5.20.1 Crataegus spp.: (Family: Rose; Common Name: Hawthorns)
For many years, different cultures have used the medicinal benefits of hawthorn (Crataegus spp., a genus with about 300 species) for a range of therapeutic purposes [177]. Hawthorn plants have been used in traditional medicine to treat CVDs for a long time. Hawthorn medicine (500 mg daily for 10 weeks) can lower DBP in hypertensive patients [178]. A considerable BP decrease occurs only after the medication is given in higher doses over a longer period [179]. These plants also include oligomeric proanthocyanidins such as procyanidin in, procyanidin B-2, and flavonoids (12) like vitexin, rutin, and others. Endothelial cells and VSMCs respond well to hawthorn extracts [180]. The extract reduces the levels of VCAM-1, IL-6, NF-κB, and iNOS, all of which are pro-inflammatory [86, 181]. More in vivo, in vitro, and clinical experiments are needed to investigate the connection between the chemical composition of these plants, particularly hawthorn, and their modes of action in the treatment of different disorders [88, 182]. Hawthorn has potential in the treatment of HTN through promoting heart health and vasodilation. To improve standard treatments, it should be used carefully and combined with medical advice.
5.21 Cymbopogon citrates
5.21.1 Cymbopogon citrates: (Family: Gramineae; Common Name: Lemongrass)
Cymbopogon citratus, also known as lemongrass, is a plant that is frequently used in folk medicine for a variety of diseases. Yet further research is needed to fully understand its anti-hypertensive potential [63]. Researchers have found a variety of compounds in the herb's leaves and stems, including flavonoids (12), alkaloids, essential oil, tannins, phenols, saponins, and anthraquinones [183]. Citral, the major ingredient in Cymbopogon citratus, has antibacterial, antioxidant, chemoprotective, and antispasmodic properties when used alone or in combination with other ingredients. Citral prevents L-NAME from attenuating the generation and release of NO, resulting in vasorelaxation. Furthermore, the extract from the leaves may affect prostacyclin production, resulting in relaxation. [184]. In rats, Cymbopogon citratus fresh leaf extract, when combined with other herbal treatments like Citrus medica fruits extract and Persea americana fresh leaf extract, can reduce HTN caused by sugar and ethanol [63]. Ray discovered that twice-daily therapy with a lemongrass decoction reduced mean arterial pressure significantly [185]. Lemongrass oil can prevent ROS from forming. Citral suppresses iNOS and NF-κB activity, as well as having anti-inflammatory characteristics [72]. To increase the development of new herbal medicines and study their therapeutic potential, attention to medicinal plants has recently been focused on pharmacological research and phytochemical screening of secondary metabolites [186]. Cymbopogon citratus has a long history of supporting BP control. Because of its potential for minor effects, it can be used in addition to more well-known HTN control techniques.
5.22 Nigella sativa
5.22.1 Nigella sativa: (Family: Ranunculaceae; Common Name: Black Cumin)
Asthma, diarrhea, and dyslipidemia are just a few of the diseases that are treated and prevented with the seeds of Nigella sativa throughout the world in folk (herbal) medicine [187]. When Nigella sativa is ingested, BP is reduced [188, 189]. Most of the positive effects of seeds are due to thymoquinone, a major active component in black seed essential oil [190]. Another active component of Nigella sativa, thymol (16), has been demonstrated to reduce BP in endothelium cell membranes via an endothelial-independent mechanism (inhibition of calcium ion influx through calcium channels), followed by vasorelaxation [189]. The other bioactive elements include proteins, fatty acids, alkaloids, antioxidants, essential oils, flavonoids (12), and antioxidants.
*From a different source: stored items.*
import Mathlib

/-!
# T5DenseFiniteDim — a dense submodule of a finite-dimensional normed space is the whole space; projector form

Kernel witness (pub-hodge-repro2, Tier 5, support memo route/T5-CHECK-N1-p6.md, note n1) for the
one-line density step that closes the span-versus-closure gap of N1's ID-3(c)–(d) for the vectors
actually used there: if `Θ` (the span of the theta lifts) is dense in the irreducible unitary
representation `Π`, and `e = e_τ e_K` is a continuous projector with finite-dimensional range
(admissibility) that preserves `Θ`, then every `e`-fixed vector of `Π` (a `K`-fixed vector of
`K₁`-type `τ`) already lies in `Θ`.  Everything below is abstract linear topology over a complete
nontrivially normed field; nothing automorphic is formalised.
-/

namespace Summit.Ventures.HodgeRepro2.T5DenseFiniteDim

variable {𝕜 E : Type*} [NontriviallyNormedField 𝕜] [CompleteSpace 𝕜]
  [NormedAddCommGroup E] [NormedSpace 𝕜 E]

/-- A dense submodule of a finite-dimensional normed space over a complete field is the whole
space (a finite-dimensional subspace is closed, so it equals its closure). -/
theorem Submodule.eq_top_of_dense [FiniteDimensional 𝕜 E] (M : Submodule 𝕜 E)
    (hM : Dense (M : Set E)) : M = ⊤ := by
  have hclosed : IsClosed (M : Set E) := Submodule.closed_of_finiteDimensional M
  have huniv : (M : Set E) = Set.univ := by
    rw [← hclosed.closure_eq]
    exact hM.closure_eq
  exact Submodule.eq_top_iff'.mpr (fun x => by
    have : x ∈ (M : Set E) := by rw [huniv]; exact Set.mem_univ x
    exact this)

/-- Image of a dense submodule under a continuous linear map with finite-dimensional range:
the image is the whole range (it is dense in the range and finite-dimensional, hence closed). -/
theorem Submodule.map_eq_range_of_dense (e : E →L[𝕜] E)
    [FiniteDimensional 𝕜 (LinearMap.range (e : E →ₗ[𝕜] E))] (M : Submodule 𝕜 E)
    (hM : Dense (M : Set E)) :
    M.map (e : E →ₗ[𝕜] E) = LinearMap.range (e : E →ₗ[𝕜] E) := by
  have hle : M.map (e : E →ₗ[𝕜] E) ≤ LinearMap.range (e : E →ₗ[𝕜] E) := LinearMap.map_le_range
  haveI : FiniteDimensional 𝕜 (M.map (e : E →ₗ[𝕜] E)) := Submodule.finiteDimensional_of_le hle
  have hclosed : IsClosed ((M.map (e : E →ₗ[𝕜] E) : Submodule 𝕜 E) : Set E) :=
    Submodule.closed_of_finiteDimensional _
  refine le_antisymm hle ?_
  rintro y ⟨x, rfl⟩
  have hx : x ∈ closure (M : Set E) := by rw [hM.closure_eq]; exact Set.mem_univ x
  have himg : e x ∈ closure (e '' (M : Set E)) :=
    image_closure_subset_closure_image e.continuous ⟨x, hx, rfl⟩
  have hset : (e '' (M : Set E)) = ((M.map (e : E →ₗ[𝕜] E) : Submodule 𝕜 E) : Set E) := by
    ext z; simp
  rw [hset, hclosed.closure_eq] at himg
  exact himg

/-- Projector form: `e` continuous linear with finite-dimensional range, `M` dense and stable
under `e`; then every `e`-fixed vector lies in `M`. (Read `e = e_τ e_K`, `M = Θ`, `E = Π`.) -/
theorem mem_of_dense_of_map_le (e : E →L[𝕜] E)
    [FiniteDimensional 𝕜 (LinearMap.range (e : E →ₗ[𝕜] E))] (M : Submodule 𝕜 E)
    (hM : Dense (M : Set E)) (hstab : M.map (e : E →ₗ[𝕜] E) ≤ M) {v : E} (hv : e v = v) :
    v ∈ M := by
  have hv' : v ∈ LinearMap.range (e : E →ₗ[𝕜] E) := ⟨v, hv⟩
  rw [← Submodule.map_eq_range_of_dense e M hM] at hv'
  exact hstab hv'

omit [CompleteSpace 𝕜] in
/-- The range of an idempotent is exactly its fixed-point set (used to read `range e` as
«the `K`-fixed vectors of `K₁`-type `τ`» once `e = e_τ e_K` is idempotent). -/
theorem mem_range_iff_fixed (e : E →L[𝕜] E) (hidem : ∀ x, e (e x) = e x) {v : E} :
    v ∈ LinearMap.range (e : E →ₗ[𝕜] E) ↔ e v = v := by
  constructor
  · rintro ⟨x, rfl⟩
    exact hidem x
  · intro hv
    exact ⟨v, hv⟩

/-- Combined statement: for an idempotent continuous projector with finite-dimensional range and a
dense `e`-stable submodule `M`, the `e`-fixed vectors of `M` are ALL the `e`-fixed vectors. -/
theorem fixed_subset_of_dense (e : E →L[𝕜] E)
    [FiniteDimensional 𝕜 (LinearMap.range (e : E →ₗ[𝕜] E))] (M : Submodule 𝕜 E)
    (hM : Dense (M : Set E)) (hstab : M.map (e : E →ₗ[𝕜] E) ≤ M) :
    {v : E | e v = v} ⊆ (M : Set E) := fun _ hv => mem_of_dense_of_map_le e M hM hstab hv

end Summit.Ventures.HodgeRepro2.T5DenseFiniteDim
In people with mild HTN, Wong found that taking an Nigella sativa extract twice a day for 8 weeks dramatically lowered BP [191]. Nigella sativa may be effective in the treatment of HTN because it reduces ROS [192]. The oil of Nigella sativa can lower both DBP and SBP [193]. According to Ahmad et al. [71], TQ (Thymoquinone) induces vasodilation by lowering the production and release of COX-1 and COX-2 metabolites. Black cumin functions as an anti-inflammatory agent by reducing NF-κB [155, 194]. There is evidence to support including Nigella sativa and its bioactive ingredients in your diet regularly to improve your health [71]. The antioxidant and vasodilatory properties of the Nigella sativa indicate a potential for HTN. Its function should be considered supplemental, and more research is required before making clear suggestions.
5.23 Panax ginseng
5.23.1 Panax: (Panax ginseng, Panaxquinquefolius; family: Araliaceae; Common Name: Japanese Ginseng, Asian or Korean Ginseng)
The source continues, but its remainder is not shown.